= Sir Richard Glyn, 1st Baronet, of Gaunt's House =

British banker and politician

Sir Richard Carr Glyn, 1st Baronet (2 February 1755 – 27 April 1838) was a British banker and politician.

Glyn was the son of Sir Richard Glyn, 1st Baronet, by his second wife Elizabeth (née Carr). He was educated at Westminster School and on his father's death in 1773 became a partner in his late father's bank, "Vere, Glyn and Hallifax", renamed as "Hallifax, Mills, Glyn and Mitton".
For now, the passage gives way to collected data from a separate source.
import Summits.ResolutionOfSingularities.ResolutionOfSingularities.Theorems.EquisingularLiftEquisingularLiftNatTowerRoundFiveDefs
import Summits.ResolutionOfSingularities.ResolutionOfSingularities.Theorems.EquisingularLiftEquisingularLiftNatReachFourPointResolutionOfSubchainLift
import HarnessLib

/-!
# [OURS · L1 W4.5(b) · EL♮(3)] DEF-TOWER₆-INST — the registered rung `stub_elnat_defTowerSixPointResolutionThree` (Reach := `ReachTower₆`) MODULO HSUB′(ReachTower₆)

res-L1-w45b-stub-4 g9 (owner of the TWENTY-FIRST plumbing). OURS; pure logic over K5′ (`target_elnat_of_subchainResolution'`, Reach-generic) exactly as
res-L1-w45b-lead-2's `stub_elnat_coneTowerPointResolution_of_subchainLift₄` (…NatReachFourPointResolutionOfSubchainLift) with `ReachTower₄ ↦ ReachTower₆`.
NOT a statement of any manuscript; AI-written. No `sorry`; standard axioms; DEF-FREE. `--supports stmt-ResolutionOfSingularities-20148 --as helper`.
The supplier HSUB′(ReachTower₆) is `hsub_reachTower_six_of_fact` (engine, this seat) over the ₆ driver `hsub_reachTower₆_of_invariant` (…NatTowerDriverSix).
-/

set_option linter.dupNamespace false
set_option linter.overlappingInstances false
noncomputable section
open CategoryTheory CategoryTheory.Limits AlgebraicGeometry TopologicalSpace Topology
open MvPolynomial
open Literature.AlgebraicGeometry.Resolution
open AlgebraicGeometry.Scheme.IdealSheafData

namespace Summit.ResolutionOfSingularities.ResolutionOfSingularities.Cruxes.EquisingularLiftNat.Sections

/-- **DEF-TOWER₅-INST**: the registered stub `stub_elnat_defTowerPointResolution`'s conclusion (Reach := `ReachTower₆`, any `n`) MODULO HSUB′(ReachTower₆) — one
application of K5′ `target_elnat_of_subchainResolution'`. [folklore; pure logic] [OURS · L1 W4.5b] -/
theorem stub_elnat_defTowerSixPointResolution_of_subchainLift₆ (p : ℕ) : p.Prime → ∀ (k : Type) [Field k] [CharP k p] [IsAlgClosed k] (n : ℕ) (H : AlgebraicGeometry.Scheme.{0}) (ι : H ⟶ (Literature.AlgebraicGeometry.Motives.projectiveSpace n k).left), AlgebraicGeometry.IsClosedImmersion ι → AlgebraicGeometry.IsIntegral H → (∀ y : (Literature.AlgebraicGeometry.Motives.projectiveSpace n k).left, ∃ U : (Literature.AlgebraicGeometry.Motives.projectiveSpace n k).left.affineOpens, y ∈ (U : (Literature.AlgebraicGeometry.Motives.projectiveSpace n k).left.Opens) ∧ (ι.ker.ideal U).IsPrincipal) → (∀ (O : Type) [CommRing O] [IsDomain O] [IsDiscreteValuationRing O] [IsAdicComplete (IsLocalRing.maximalIdeal O) O] [IsAlgClosed (IsLocalRing.ResidueField O)] (θ : O →+* k), Function.Surjective θ → ∀ (P : AlgebraicGeometry.Scheme.{0}) (q : P ⟶ AlgebraicGeometry.Spec (.of O)) (Y : Set P) (Ch : ∀ X' : AlgebraicGeometry.Scheme.{0}, (X' ⟶ P) → Set X' → Prop), (∀ (X' X'' : AlgebraicGeometry.Scheme.{0}) (σ' : X' ⟶ P) (S' : Set X') (C : X'.IdealSheafData) (τ : X'' ⟶ X'), Ch X' σ' S' → Literature.AlgebraicGeometry.Resolution.IsBlowup τ C → Literature.AlgebraicGeometry.Resolution.Scheme.IsRegular C.subscheme → AlgebraicGeometry.Flat (C.subschemeι ≫ σ' ≫ q) → σ' '' (C.support : Set X') ⊆ {y | ¬ IsGenericPoint y Y} → (C.support : Set X') ∩ (σ' ≫ q) ⁻¹' {IsLocalRing.closedPoint O} ⊆ S' → Ch X'' (τ ≫ σ') (closure (τ ⁻¹' (S' \ (C.support : Set X'))))) → (∀ (X' : AlgebraicGeometry.Scheme.{0}) (σ' : X' ⟶ P) (S' : Set X'), Ch X' σ' S' → Summit.ResolutionOfSingularities.ResolutionOfSingularities.Theses.EquisingularLift.Split.Chain P Y X' σ' S') → Y ⊆ q ⁻¹' {IsLocalRing.closedPoint O} → IsIrreducible Y → IsClosed Y → AlgebraicGeometry.IsIntegral P → IsLocallyNoetherian P → Literature.AlgebraicGeometry.Resolution.Scheme.IsRegular P → AlgebraicGeometry.IsProper q → AlgebraicGeometry.SmoothOfRelativeDimension n q → ∀ (X' : AlgebraicGeometry.Scheme.{0}) (σ' : X' ⟶ P) (S' : Set X'), Ch X' σ' S' → AlgebraicGeometry.IsIntegral X' → IsLocallyNoetherian X' → Literature.AlgebraicGeometry.Resolution.Scheme.IsRegular X' → AlgebraicGeometry.IsDominant (σ' ≫ q) → ∀ (F₁ : AlgebraicGeometry.Scheme.{0}), AlgebraicGeometry.IsIntegral F₁ → ∀ (j : F₁ ⟶ X') (t : F₁ ⟶ AlgebraicGeometry.Spec (.of k)), IsPullback j t (σ' ≫ q) (AlgebraicGeometry.Spec.map (CommRingCat.ofHom θ)) → ∀ (T₁ : Set F₁), IsClosed T₁ → IsIrreducible T₁ → j '' T₁ = S' → ∀ (x : F₁) (hx : IsClosed ({x} : Set F₁)) (U : X'.Opens), AlgebraicGeometry.Smooth (U.ι ≫ σ' ≫ q) → ∀ (s : AlgebraicGeometry.Spec (.of O) ⟶ X'), s ≫ σ' ≫ q = 𝟙 _ → s (IsLocalRing.closedPoint O) ∈ U → s (IsLocalRing.closedPoint O) = j x → ringKrullDim (X'.presheaf.stalk (s (IsLocalRing.closedPoint O))) = ((n + 1 : ℕ) : WithBot ℕ∞) → IsRegularLocalRing (F₁.presheaf.stalk x) → (∀ c ∈ (s.ker.support : Set X'), ¬ IsGenericPoint (σ' c) Y) → ∀ (X₁ : AlgebraicGeometry.Scheme.{0}) (τ₁ : X₁ ⟶ X'), Literature.AlgebraicGeometry.Resolution.IsBlowup τ₁ s.ker → AlgebraicGeometry.IsIntegral X₁ → IsLocallyNoetherian X₁ → Literature.AlgebraicGeometry.Resolution.Scheme.IsRegular X₁ → AlgebraicGeometry.IsDominant ((τ₁ ≫ σ') ≫ q) → ∀ (F₂ : AlgebraicGeometry.Scheme.{0}), AlgebraicGeometry.IsIntegral F₂ → ∀ (υ : F₂ ⟶ F₁), Literature.AlgebraicGeometry.Resolution.IsBlowup υ (AlgebraicGeometry.Scheme.IdealSheafData.vanishingIdeal (⟨{x}, hx⟩ : TopologicalSpace.Closeds F₁)) → ∀ (j₂ : F₂ ⟶ X₁) (t₂ : F₂ ⟶ AlgebraicGeometry.Spec (.of k)), IsPullback j₂ t₂ ((τ₁ ≫ σ') ≫ q) (AlgebraicGeometry.Spec.map (CommRingCat.ofHom θ)) → j₂ ≫ τ₁ = υ ≫ j → (s.ker.comap τ₁).comap j₂ = (AlgebraicGeometry.Scheme.IdealSheafData.vanishingIdeal (⟨{x}, hx⟩ : TopologicalSpace.Closeds F₁)).comap υ → IsIrreducible (closure (υ ⁻¹' (T₁ \ {x}))) → Ch X₁ (τ₁ ≫ σ') (j₂ '' closure (υ ⁻¹' (T₁ \ {x}))) → ∀ (F₉ : AlgebraicGeometry.Scheme.{0}) (β : F₉ ⟶ F₂) (T₉ : Set F₉), ReachTower₆ F₁ F₂ υ x (closure (υ ⁻¹' (T₁ \ {x}))) F₉ β T₉ → ∃ (X₉ : AlgebraicGeometry.Scheme.{0}) (σ₉ : X₉ ⟶ P) (S₉ : Set X₉) (j₉ : F₉ ⟶ X₉) (t₉ : F₉ ⟶ AlgebraicGeometry.Spec (.of k)), Ch X₉ σ₉ S₉ ∧ AlgebraicGeometry.IsIntegral X₉ ∧ IsLocallyNoetherian X₉ ∧ Literature.AlgebraicGeometry.Resolution.Scheme.IsRegular X₉ ∧ AlgebraicGeometry.IsDominant (σ₉ ≫ q) ∧ IsPullback j₉ t₉ (σ₉ ≫ q) (AlgebraicGeometry.Spec.map (CommRingCat.ofHom θ)) ∧ j₉ '' T₉ = S₉ ∧ IsClosed T₉ ∧ IsIrreducible T₉ ∧ AlgebraicGeometry.IsIntegral F₉) → (∃ (F' : AlgebraicGeometry.Scheme.{0}) (ρ' : F' ⟶ (Literature.AlgebraicGeometry.Motives.projectiveSpace n k).left) (T' : Set F'), (∀ Q : (∀ F₁ : AlgebraicGeometry.Scheme.{0}, (F₁ ⟶ (Literature.AlgebraicGeometry.Motives.projectiveSpace n k).left) → Set F₁ → Prop), Q (Literature.AlgebraicGeometry.Motives.projectiveSpace n k).left (𝟙 (Literature.AlgebraicGeometry.Motives.projectiveSpace n k).left) (Set.range ι) → (∀ (F₁ F₂ : AlgebraicGeometry.Scheme.{0}) (ρ : F₁ ⟶ (Literature.AlgebraicGeometry.Motives.projectiveSpace n k).left) (T₁ : Set F₁) (x : ↥(AlgebraicGeometry.Scheme.IdealSheafData.vanishingIdeal (⟨closure T₁, isClosed_closure⟩ : TopologicalSpace.Closeds F₁)).subscheme) (υ : F₂ ⟶ F₁) (hx : IsClosed ({((AlgebraicGeometry.Scheme.IdealSheafData.vanishingIdeal (⟨closure T₁, isClosed_closure⟩ : TopologicalSpace.Closeds F₁)).subschemeι x : F₁)} : Set F₁)), Q F₁ ρ T₁ → ¬ IsRegularLocalRing ((AlgebraicGeometry.Scheme.IdealSheafData.vanishingIdeal (⟨closure T₁, isClosed_closure⟩ : TopologicalSpace.Closeds F₁)).subscheme.presheaf.stalk x) → IsRegularLocalRing (F₁.presheaf.stalk ((AlgebraicGeometry.Scheme.IdealSheafData.vanishingIdeal (⟨closure T₁, isClosed_closure⟩ : TopologicalSpace.Closeds F₁)).subschemeι x)) → Literature.AlgebraicGeometry.Resolution.IsBlowup υ (AlgebraicGeometry.Scheme.IdealSheafData.vanishingIdeal (⟨{((AlgebraicGeometry.Scheme.IdealSheafData.vanishingIdeal (⟨closure T₁, isClosed_closure⟩ : TopologicalSpace.Closeds F₁)).subschemeι x : F₁)}, hx⟩ : TopologicalSpace.Closeds F₁)) → Q F₂ (υ ≫ ρ) (closure (υ ⁻¹' (T₁ \ {((AlgebraicGeometry.Scheme.IdealSheafData.vanishingIdeal (⟨closure T₁, isClosed_closure⟩ : TopologicalSpace.Closeds F₁)).subschemeι x : F₁)}))) ∧ (∀ (F₉ : AlgebraicGeometry.Scheme.{0}) (β : F₉ ⟶ F₂) (T₉ : Set F₉), ReachTower₆ F₁ F₂ υ ((AlgebraicGeometry.Scheme.IdealSheafData.vanishingIdeal (⟨closure T₁, isClosed_closure⟩ : TopologicalSpace.Closeds F₁)).subschemeι x) (closure (υ ⁻¹' (T₁ \ {((AlgebraicGeometry.Scheme.IdealSheafData.vanishingIdeal (⟨closure T₁, isClosed_closure⟩ : TopologicalSpace.Closeds F₁)).subschemeι x : F₁)}))) F₉ β T₉ → Q F₉ ((β ≫ υ) ≫ ρ) T₉)) → Q F' ρ' T') ∧ Literature.AlgebraicGeometry.Resolution.Scheme.IsRegular (AlgebraicGeometry.Scheme.IdealSheafData.vanishingIdeal (⟨closure T', isClosed_closure⟩ : TopologicalSpace.Closeds F')).subscheme) → ∃ (O : Type) (_ : CommRing O) (_ : IsDomain O) (_ : IsDiscreteValuationRing O) (_ : CharZero O) (π : O →+* k), Function.Surjective π ∧ (letI := MvPolynomial.gradedAlgebra (σ := Fin (n + 1)) (R := O); letI := MvPolynomial.gradedAlgebra (σ := Fin (n + 1)) (R := k); ∀ (φ : MvPolynomial.homogeneousSubmodule (Fin (n + 1)) O →+*ᵍ MvPolynomial.homogeneousSubmodule (Fin (n + 1)) k) (hφ' : HomogeneousIdeal.irrelevant (MvPolynomial.homogeneousSubmodule (Fin (n + 1)) k) ≤ (HomogeneousIdeal.irrelevant (MvPolynomial.homogeneousSubmodule (Fin (n + 1)) O)).map φ), (∀ s, φ s = MvPolynomial.map π s) → ∀ Y : Set (AlgebraicGeometry.Proj (MvPolynomial.homogeneousSubmodule (Fin (n + 1)) O)), Y = Set.range (ι ≫ AlgebraicGeometry.Proj.map φ hφ' : H ⟶ AlgebraicGeometry.Proj (MvPolynomial.homogeneousSubmodule (Fin (n + 1)) O)) → ∃ (P' : AlgebraicGeometry.Scheme.{0}) (σ : P' ⟶ AlgebraicGeometry.Proj (MvPolynomial.homogeneousSubmodule (Fin (n + 1)) O)) (S' : Set P'), (∀ Q : (∀ X' : AlgebraicGeometry.Scheme.{0}, (X' ⟶ AlgebraicGeometry.Proj (MvPolynomial.homogeneousSubmodule (Fin (n + 1)) O)) → Set X' → Prop), Q (AlgebraicGeometry.Proj (MvPolynomial.homogeneousSubmodule (Fin (n + 1)) O)) (𝟙 _) Y → (∀ (X' X'' : AlgebraicGeometry.Scheme.{0}) (σ' : X' ⟶ AlgebraicGeometry.Proj (MvPolynomial.homogeneousSubmodule (Fin (n + 1)) O)) (Y' : Set X') (C : X'.IdealSheafData) (τ : X'' ⟶ X'), Q X' σ' Y' → Literature.AlgebraicGeometry.Resolution.IsBlowup τ C → Literature.AlgebraicGeometry.Resolution.Scheme.IsRegular C.subscheme → AlgebraicGeometry.Flat (C.subschemeι ≫ σ' ≫ AlgebraicGeometry.Proj.toSpecZero (MvPolynomial.homogeneousSubmodule (Fin (n + 1)) O) ≫ AlgebraicGeometry.Spec.map (CommRingCat.ofHom (algebraMap O (MvPolynomial.homogeneousSubmodule (Fin (n + 1)) O 0)))) → σ' '' (C.support : Set X') ⊆ {x | ¬ IsGenericPoint x Y} → (C.support : Set X') ∩ (σ' ≫ AlgebraicGeometry.Proj.toSpecZero (MvPolynomial.homogeneousSubmodule (Fin (n + 1)) O) ≫ AlgebraicGeometry.Spec.map (CommRingCat.ofHom (algebraMap O (MvPolynomial.homogeneousSubmodule (Fin (n + 1)) O 0)))) ⁻¹' {IsLocalRing.closedPoint O} ⊆ Y' → Q X'' (τ ≫ σ') (closure (τ ⁻¹' (Y' \ (C.support : Set X'))))) → Q P' σ S') ∧ Literature.AlgebraicGeometry.Resolution.Scheme.IsRegular (AlgebraicGeometry.Scheme.IdealSheafData.vanishingIdeal (⟨closure S', isClosed_closure⟩ : TopologicalSpace.Closeds P')).subscheme) := by
  intro hp k _ _ _ n H ι hι hH hloc HSUB hres
  exact target_elnat_of_subchainResolution' p hp k n H ι hι hH hloc ReachTower₆ HSUB hres

end Summit.ResolutionOfSingularities.ResolutionOfSingularities.Cruxes.EquisingularLiftNat.Sections

end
He was elected an Alderman of Bishopsgate, 1790 to 1829, and of Bridge without, from 1829 till his resignation in 1835. He served as Sheriff of London in 1790 and was knighted that same year. In 1798 he was elected Lord Mayor of London, a post previously held by his father, and made a baronet (of Gaunt's House in the County of Dorset) the following year.

He represented St Ives in Parliament from 1796 to 1802.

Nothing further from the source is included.